Beta radiation takes the form of particles. Due to the smaller mass, it is able to travel further in air than an alpha particle, but can be stopped by a thick piece of plastic, a stack of paper, even clothing. It can penetrate a short distance into exposed skin, though, causing “beta burns“ which may require treatment. However, the main threat is from ingesting it, perhaps from crops growing in fallout areas.
Gamma and X-rays, unlike alpha or beta, are two types of radiation that do not consist of any particles at all, but instead, pure electromagnetic energy. Think of gamma rays as X-rays on steroids. Gamma radiation can travel much farther through air than alpha or beta particles (which have mass) and is responsible for the most ill effects on humans after a nuclear explosion. It can, however, be blocked by various materials. The thickness required for each material depends on the density; you’ll see various shielding options and thickness requirements described in our articles and videos on radiation sickness.
(Note: Examples of elements that are gamma ray emitters include iodine-131, cesium-137, cobalt-60, and radium-226.)
Lastly, Neutron radiation consists of high-speed particles with high penetrating power. Neutron particles travel further in air than other forms of radiation, but can be blocked by materials that contain hydrogen, such as water (H20) and concrete. When neutron particles are absorbed into a stable atom, they make it unstable and more likely to emit radiation. Therefore, it’s the only type discussed here that can turn other materials radioactive.
Although radiation is a major issue after a nuclear blast, it should be noted that most damage from such weapons are the result of massive amounts of the energy generated by shock and heat waves. The blast kills people close to ground zero, and causes major trauma much further away. Flying debris and falling buildings account for more casualties. The heat is so intense that almost everything close to ground zero is vaporized. At a distance, the extreme heat still causes severe burns and starts firestorms.
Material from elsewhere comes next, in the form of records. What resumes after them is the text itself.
import Literature.NumberTheory.EllipticCurves.ModularCurveProofs
import Literature.NumberTheory.EllipticCurves.ModularCurveCuspsProofs
import Literature.NumberTheory.EllipticCurves.ModularCurveGamma0IndexProofs
import Mathlib.NumberTheory.ModularForms.NormTrace
import Mathlib.NumberTheory.ModularForms.LevelOne.DimensionFormula
import HarnessLib

/-!
# Sturm's bound for `Γ ≤ SL₂(ℤ)` and the genus-zero levels of `X₀(N)`
  (trunk EllArithM, item C17; unconditional instances of the named fact
  `finrank_cuspForm_two_eq_genusX0`)

`Literature.NumberTheory.EllipticCurves.ModularCurve` states as a named fact (D-0014)
`finrank_cuspForm_two_eq_genusX0 N : dim_ℂ S₂(Γ₀(N)) = g(X₀(N))` (Diamond–Shurman Thm. 3.5.1),
and `ModularCurveProofs`/`ModularCurveGenusProofs` reduce it, for every `N`, to the one analytic
input `twelve_mul_finrank_cuspForm_two (Γ₀(N))` (Riemann–Roch and Riemann–Hurwitz on the compact
Riemann surface `X₀(N)`, not available in Mathlib). This file proves the fact **unconditionally for
the thirteen levels `N ∈ {2, …, 10, 12, 16, 18, 25}`** (`finrank_cuspForm_two_eq_genusX0_of_mem`;
with `N = 1` from `ModularCurveProofs` these are all genus-zero levels except `N = 13`), and the
inequality `dim S₂(Γ₀(N)) ≤ g(X₀(N)) = 1` for `N ∈ {11, 14, 15, 20, 24, 27, 32, 36}`
(`finrank_cuspForm_two_le_genusX0_of_mem`), by an elementary route that avoids `X₀(N)`:

* **Sturm's bound** (`modularForm_eq_zero_of_qExpansion_coeff_eq_zero`; Sturm 1987, Thm. 1, in
  characteristic zero): for an arithmetic group `Γ ∋ T` and `f = ∑ aₙ qⁿ ∈ M_k(Γ)`, if `aₙ = 0` for
  all `n ≤ ⌊k d/12⌋`, `d = [SL₂(ℤ) : Γ ∩ SL₂(ℤ)]`, then `f = 0`. Proof as in Sturm's paper: the
  norm `∏_{g ∈ SL₂(ℤ)/Γ} f|g⁻¹` (Mathlib `ModularForm.norm`) is a level-one form of weight `kd`
  vanishing at `∞` to order `> kd/12`, hence zero by the level-one case (Mathlib
  `ModularForm.sturm_bound_levelOne`, i.e. `M(1) = ℂ[E₄, E₆]`-free: division by `Δ`).
* its **cuspidal sharpening** (`cuspForm_eq_zero_of_qExpansion_coeff_eq_zero`): for
  `f ∈ S_k(Γ)` the translates `f|g⁻¹` attached to a cusp of width `w` (an orbit of size `w` of
  `T` on `SL₂(ℤ)/Γ`) each decay like `e^{-2π Im τ/w}`, so every cusp other than `∞` adds `1` to
  the order of the norm at `∞`: `aₙ(f) = 0` for `n < m` and `⌊kd/12⌋ + 1 < m + ε_∞` force `f = 0`.
  (On `X(Γ)` this is the count of zeros of the differential `f(τ)dτ` at the cusps, Diamond–Shurman
  §3.3–3.5; here it is done with decay rates only.) We work throughout with decay rates
  `f|g⁻¹ = O(e^{-2π δ_g Im τ})` (`coe_eq_zero_of_lt_finsum`), the orbit count
  `∑_g 1/#(⟨T⟩ g) = #(⟨T⟩\SL₂(ℤ)/Γ) ≥ #(Γ\cusps)` (`finsum_one_div_card_orbit`,
  `card_cuspOrbits_le_card_quotient_zpowers_T`), and the passage from vanishing `q`-coefficients
  to decay (`isBigO_exp_of_qExpansion_coeff_eq_zero`) and back at level one
  (`levelOne_qExpansion_coeff_eq_zero_of_isBigO`).
* consequences: `M_k(Γ)` and `S_k(Γ)` are finite-dimensional with
  `dim M_k(Γ) ≤ ⌊kd/12⌋ + 1`, `dim S_k(Γ) ≤ ⌊kd/12⌋ + 1 - ε_∞`
  (`finiteDimensional_modularForm_and_finrank_le`, `finiteDimensional_cuspForm_and_finrank_le`);
  for `Γ₀(N)` with `μ = [SL₂(ℤ) : Γ₀(N)] = ∏ p^{e-1}(p+1)` (`index_gamma0_eq_gamma0Index_holds`)
  and `ε_∞ = ν_∞ = ∑_{d ∣ N} φ(gcd(d, N/d))` (`numCusps_eq_nuInfty_holds`):
  `dim S₂(Γ₀(N)) ≤ ⌊μ/6⌋ + 1 - ν_∞` (`finrank_cuspForm_two_gamma0_le`). By the genus formula
  `12(g - 1) = μ - 3ν₂ - 4ν₃ - 6ν_∞` this bound is `≤ 2g - 1 + ν₂/2 + 2ν₃/3`, so it proves
  `S₂(Γ₀(N)) = 0` exactly for the genus-zero levels without help from elliptic points
  (all but `13`) and `dim ≤ 1` for the genus-one levels with `ν₂ = ν₃ = 0`. In particular
  **there are no weight-2 cusp forms of level `≤ 10`** (`cuspForm_two_gamma0_eq_zero_of_le_ten`;
  Diamond–Shurman p. 440 uses `S₂(Γ₀(2)) = 0`).

The numerical data `μ, ν_∞, ν₂, ν₃` (Diamond–Shurman Figure 3.3) are evaluated from the closed
forms by `decide` (`gamma0_data_N`). Only theorems are added (no definitions, no new facts);
everything is in `namespace Literature.ModularForms` like `ModularCurve.lean`.

## References

* J. Sturm, *On the congruence of modular forms*, Number theory (New York, 1984–1985),
  Lecture Notes in Math. 1240, Springer (1987), 275–280, Thm. 1.
* F. Diamond, J. Shurman, *A first course in modular forms*, GTM 228, Springer (2005): §1.2
  (`q_h`-expansions), Prop. 3.2.2 (the levels `k(N+1) = 24`), Thm. 3.1.1, Thm. 3.5.1, §3.9
  Figure 3.3 (the data `d, ε₂, ε₃, ε_∞` for `Γ₀(N)`), p. 440 (`S₂(Γ₀(2)) = 0`).
* G. Shimura, *Introduction to the arithmetic theory of automorphic functions*, Princeton (1971),
  Prop. 1.40, Prop. 1.43, Thm. 2.24.
-/

/-! ### Level one: decay at `∞` and vanishing of `q`-coefficients -/

noncomputable section

open UpperHalfPlane hiding I
open ModularForm SlashInvariantForm ModularFormClass Filter Asymptotics Complex
open scoped MatrixGroups Topology Real

namespace Literature.NumberTheory.EllipticCurves.ModularForms

/-- If a level-one modular form `F` satisfies `F(τ) = O(e^{-2π M Im τ})` as `Im τ → ∞`, then its
`q`-expansion coefficients `a_n(F)` vanish for all `n < M` (let `Im τ → ∞` in
`a_n = ∫₀¹ F(u + it) e^{-2πi n(u+it)} du`). [folklore] -/
theorem levelOne_qExpansion_coeff_eq_zero_of_isBigO {K : ℤ} (F : ModularForm 𝒮ℒ K) {M : ℝ}
    (hF : (⇑F) =O[atImInfty] fun τ ↦ Real.exp (-2 * π * M * τ.im)) {n : ℕ} (hn : (n : ℝ) < M) :
    (qExpansion 1 F).coeff n = 0 := by
  obtain ⟨C, hC₀, hC⟩ := hF.exists_pos
  obtain ⟨A, hA⟩ := (atImInfty_mem _).mp hC.bound
  have key : ∀ t : ℝ, max A 1 ≤ t →
      ‖(qExpansion 1 F).coeff n‖ ≤ C * Real.exp (-2 * π * (M - n) * t) := by
    intro t ht
    have ht₀ : 0 < t := lt_of_lt_of_le one_pos ((le_max_right _ _).trans ht)
    rw [ModularFormClass.qExpansion_coeff_eq_intervalIntegral F one_pos one_mem_strictPeriods_SL n
      ht₀, ofReal_one, div_one, one_mul]
    have hle : ∀ u ∈ Set.uIoc (0 : ℝ) 1,
        ‖1 / Function.Periodic.qParam 1 ((u : ℂ) + t * I) ^ n *
            F ⟨(u : ℂ) + t * I, by simpa using ht₀⟩‖ ≤ C * Real.exp (-2 * π * (M - n) * t) := by
      intro u _
      have hτ := hA ⟨(u : ℂ) + t * I, by simpa using ht₀⟩
        (by simpa [UpperHalfPlane.im] using (le_max_left _ _).trans ht)
      simp only [Set.mem_setOf_eq, Real.norm_eq_abs, Real.abs_exp] at hτ
      rw [norm_mul, norm_div, norm_one, norm_pow, Function.Periodic.norm_qParam]
      have him : ((u : ℂ) + t * I).im = t := by simp
      have h1 : 1 / Real.exp (-2 * π * ((u : ℂ) + t * I).im / 1) ^ n =
          Real.exp (2 * π * n * t) := by
        rw [him, div_one, ← Real.exp_nat_mul, one_div, ← Real.exp_neg]; ring_nf
      rw [h1]
      calc Real.exp (2 * π * n * t) * ‖F ⟨(u : ℂ) + t * I, _⟩‖
          ≤ Real.exp (2 * π * n * t) * (C * Real.exp (-2 * π * M * t)) := by
            gcongr
            simpa [UpperHalfPlane.im] using hτ
        _ = C * Real.exp (-2 * π * (M - n) * t) := by
            rw [mul_left_comm, ← Real.exp_add]; ring_nf
    refine (intervalIntegral.norm_integral_le_of_norm_le_const hle).trans ?_
    simp
  have lim : Tendsto (fun t : ℝ ↦ C * Real.exp (-2 * π * (M - n) * t)) atTop (𝓝 0) := by
    have h0 : 0 < 2 * π * (M - n) := by
      have := Real.pi_pos
      have : 0 < M - n := sub_pos.mpr hn
      positivity
    rw [show (0 : ℝ) = C * 0 by simp]
    refine tendsto_const_nhds.mul ?_
    refine Real.tendsto_exp_atBot.comp ?_
    have : Tendsto (fun t : ℝ ↦ (2 * π * (M - n)) * t) atTop atTop :=
      tendsto_id.const_mul_atTop h0
    refine (tendsto_neg_atTop_atBot.comp this).congr fun t ↦ ?_
    simp only [Function.comp_apply]
    ring
  have hle : ‖(qExpansion 1 F).coeff n‖ ≤ 0 :=
    le_of_tendsto_of_tendsto tendsto_const_nhds lim (eventually_atTop.mpr ⟨max A 1, key⟩)
  exact norm_le_zero_iff.mp hle

/-- **Sturm's criterion at level one, decay form**: a level-one modular form of weight `K` with
`F(τ) = O(e^{-2π M Im τ})` for some `M > ⌊K/12⌋` vanishes identically (Mathlib's
`ModularForm.sturm_bound_levelOne` applied to the `q`-expansion, whose coefficients `a_n`,
`n ≤ ⌊K/12⌋ < M`, vanish). [folklore] -/
theorem levelOne_eq_zero_of_isBigO {K : ℤ} (F : ModularForm 𝒮ℒ K) {M : ℝ}
    (hF : (⇑F) =O[atImInfty] fun τ ↦ Real.exp (-2 * π * M * τ.im))
    (hM : ((K.toNat / 12 : ℕ) : ℝ) < M) : F = 0 :=
  sturm_bound_levelOne <| lt_of_lt_of_le (by exact_mod_cast Nat.lt_succ_self _)
    (PowerSeries.nat_le_order _ (K.toNat / 12 + 1) fun i hi ↦
      levelOne_qExpansion_coeff_eq_zero_of_isBigO F hF
        (lt_of_le_of_lt (by exact_mod_cast Nat.lt_succ_iff.mp hi) hM))


/-! ### The norm of a form with decaying coset translates -/

section Norm

variable {𝒢 : Subgroup (GL (Fin 2) ℝ)} [𝒢.IsFiniteRelIndex 𝒮ℒ] {F : Type*} [FunLike F ℍ ℂ] {k : ℤ}

/-- If every coset translate `f|g⁻¹`, `g ∈ SL₂(ℤ)/Γ`, of a modular form `f` of level `Γ` decays
like `e^{-2π δ_g Im τ}`, then the norm `∏_g f|g⁻¹` (a level-one form of weight `k·[SL₂(ℤ):Γ]`,
Mathlib `ModularForm.norm`) decays like `e^{-2π (∑_g δ_g) Im τ}`. [folklore] -/
theorem norm_isBigO_exp (f : F) [ModularFormClass F 𝒢 k] (δ : 𝒮ℒ ⧸ 𝒢.subgroupOf 𝒮ℒ → ℝ)
    (hδ : ∀ q, quotientFunc f q =O[atImInfty] fun τ ↦ Real.exp (-2 * π * δ q * τ.im)) :
    (⇑(ModularForm.norm 𝒮ℒ f)) =O[atImInfty]
      fun τ ↦ Real.exp (-2 * π * (∑ᶠ q, δ q) * τ.im) := by
  let _ := Fintype.ofFinite (𝒮ℒ ⧸ 𝒢.subgroupOf 𝒮ℒ)
  have h1 : (fun τ : ℍ ↦ Real.exp (-2 * π * (∑ᶠ q, δ q) * τ.im)) =
      fun τ ↦ ∏ q, Real.exp (-2 * π * δ q * τ.im) := by
    funext τ
    rw [finsum_eq_sum_of_fintype, ← Real.exp_sum]
    congr 1
    rw [Finset.mul_sum, Finset.sum_mul]
  have h2 : (⇑(ModularForm.norm 𝒮ℒ f)) =
      fun τ ↦ ∏ q : 𝒮ℒ ⧸ 𝒢.subgroupOf 𝒮ℒ, quotientFunc f q τ := by
    funext τ
    simp only [ModularForm.coe_norm, Finset.prod_apply]
  rw [h1, h2]
  exact IsBigO.finsetProd fun q _ ↦ hδ q

/-- **Vanishing criterion** (the mechanism of Sturm's theorem): if the coset translates `f|g⁻¹`
of a modular form `f` of weight `k` and level `Γ` decay like `e^{-2π δ_g Im τ}` with
`∑_g δ_g > ⌊k·[SL₂(ℤ):Γ]/12⌋`, then `f = 0`, because the norm of `f` is a level-one form of
weight `k·[SL₂(ℤ):Γ]` vanishing at `∞` to order `> ⌊k·[SL₂(ℤ):Γ]/12⌋`. [folklore] -/
theorem coe_eq_zero_of_lt_finsum (f : F) [ModularFormClass F 𝒢 k] (δ : 𝒮ℒ ⧸ 𝒢.subgroupOf 𝒮ℒ → ℝ)
    (hδ : ∀ q, quotientFunc f q =O[atImInfty] fun τ ↦ Real.exp (-2 * π * δ q * τ.im))
    (h : (((k * Nat.card (𝒮ℒ ⧸ 𝒢.subgroupOf 𝒮ℒ)).toNat / 12 : ℕ) : ℝ) < ∑ᶠ q, δ q) :
    (⇑f) = 0 :=
  (ModularForm.norm_eq_zero_iff 𝒮ℒ f).mp (levelOne_eq_zero_of_isBigO _ (norm_isBigO_exp f δ hδ) h)

end Norm

/-! ### Coset translates: representatives and decay -/

section Cosets

variable {𝒢 : Subgroup (GL (Fin 2) ℝ)} {F : Type*} [FunLike F ℍ ℂ] {k : ℤ}

open Matrix.SpecialLinearGroup

/-- Every coset in `SL₂(ℤ)/Γ` (Mathlib's `𝒮ℒ ⧸ Γ.subgroupOf 𝒮ℒ`) is represented by an element
of `SL₂(ℤ)`. [folklore] -/
theorem exists_coe_rangeRestrict_eq (q : 𝒮ℒ ⧸ 𝒢.subgroupOf 𝒮ℒ) :
    ∃ g : SL(2, ℤ), ((mapGL ℝ).rangeRestrict g : 𝒮ℒ ⧸ 𝒢.subgroupOf 𝒮ℒ) = q := by
  induction q using QuotientGroup.induction_on with
  | H h =>
    obtain ⟨g, hg⟩ := h.2
    exact ⟨g, congrArg _ (Subtype.ext hg)⟩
You might think that missile defense systems will protect us, and perhaps they would if someone targeted us with one huge 50 megaton bomb. Unfortunately, what will happen is that large cities will be hit with clusters of smaller bombs, but still 10 times larger than the bombs that hit Japan in 1945. We might be able to intercept one, maybe several, incoming missiles, but all of them? I’ll let you answer that question.